### Collected data entries
+--

import Summits.CriticalPhenomena.PercolationContinuityZ3.Theorems.PercNearOneGluingNoHeavyQuantLongTailTripleWideCost
import Summits.CriticalPhenomena.PercolationContinuityZ3.Theorems.PercNearOneGluingNoHeavyQuantLongTailTripleWideCostTop
import HarnessLib

/-!
# QUANT lane R8, T-DEC: THE LONG-TAIL TRIPLE HUB BEYOND `3lo`, ROUTE FILE — the THREE-BRANCH route of the low atom `3lo` of the width-3 hub
# `S(γ₁) ∗ S(γ₂) ∗ S(γ₃)` of shape `{lo, lo+K; γ}`, `3lo ≤ K ≤ 7lo/2`, at ONE outer gate with ONE positive low (census-1 gen 33)

builds on p205010 (kernel theorem, internal audit signed; external expert review pending)

Support file (`--supports stmt-CriticalPhenomena-4575`), QUANT lane seat prim-quant-census-1 (gen 33); memo
`run/shared/lean/prim/quant/prim-quant-census-1/g33/WIDE3-G33.md` §1.  Theorems only, standard axioms, no sorries.  The SDEC theorem is
`…QuantLongTailTripleWideHub` (`sdec_sHub_three_wide`); the cost inequalities are `…QuantLongTailTripleWideCost` / `…WideCostTop`; the capacity
certificates are gen 32's `…TripleHubAlg(Wide)` / `…TripleTopAlg*`.  Same architecture as gen 32's `tripleHubLong_route` (`K ≤ 3lo`, two branches,
top never used); beyond `3lo` the atom `3lo+K` may be FAR (`T < 3lo+K`, cost-safe), the second atom's credit capacity `(T−6lo)(u₀+u₂) ≤ 2K·u₂` is no
longer unconditional and becomes the second branch's test, and the TOP `3lo+3K` is the third branch (ρ-capacity `ltTop_capRho_one`, floor capacity
`ltTop_capTop_oneQ` under both exhausted tests, ρ-cost `ltTop_costRho_oneA/oneB`, floor cost `tripleWide_costTopOne`).
* **`tripleWide_routeOne`** — THE CERTIFICATE per outer gate in the one-low regime `6lo < T ≤ 6lo+2K` (`ν` the gated law, `T = aT₀`, `y = ax`): a target
  `t ∈ {3lo+K, 3lo+2K, 3lo+3K}` for the low `3lo` with `T < 3lo + t`, capacity `freeRate(y,T,3lo,t)·ν(3lo) ≤ ν(t)` and torque cost within the budget.
The two-low regime `T > 6lo+2K` (both lows to the top) is `tripleWide_routeTwo` (`…QuantLongTailTripleWideRouteTwo`).
NUMERICS (memo §1, `g33/code/exp1_threebranch.py`, exact rationals, 12 shapes `3 ≤ K/lo ≤ 7/2`, ≈ 430 000 instances): 0 failures of every inequality used.

HONEST STATUS.  Route bookkeeping; `SiblingStep`, `GluedDominatedMass`, `SDECConvClosed`, `FarTreeRow` OPEN; RATE class (log\*) / honest sentence of
`run/shared/lean/prim/quant/README.md` unchanged.  [this work].  Nothing here is cited as a published result.  The gluing rows served
[cite: KozmaNitzan2024, Conjecture 3 (p. 15)]; product measure [cite: Grimmett1999, §1.3 p. 10].
-/

noncomputable section
open scoped BigOperators

namespace Summit.CriticalPhenomena.PercolationContinuityZ3.Theorems
namespace Quant
namespace LawDec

+--

Reproduce precisely, and with no line left out, each line from the top of the entries through the line that carries "(census-1 gen 33)".

import Summits.CriticalPhenomena.PercolationContinuityZ3.Theorems.PercNearOneGluingNoHeavyQuantLongTailTripleWideCost
import Summits.CriticalPhenomena.PercolationContinuityZ3.Theorems.PercNearOneGluingNoHeavyQuantLongTailTripleWideCostTop
import HarnessLib

/-!
# QUANT lane R8, T-DEC: THE LONG-TAIL TRIPLE HUB BEYOND `3lo`, ROUTE FILE — the THREE-BRANCH route of the low atom `3lo` of the width-3 hub
# `S(γ₁) ∗ S(γ₂) ∗ S(γ₃)` of shape `{lo, lo+K; γ}`, `3lo ≤ K ≤ 7lo/2`, at ONE outer gate with ONE positive low (census-1 gen 33)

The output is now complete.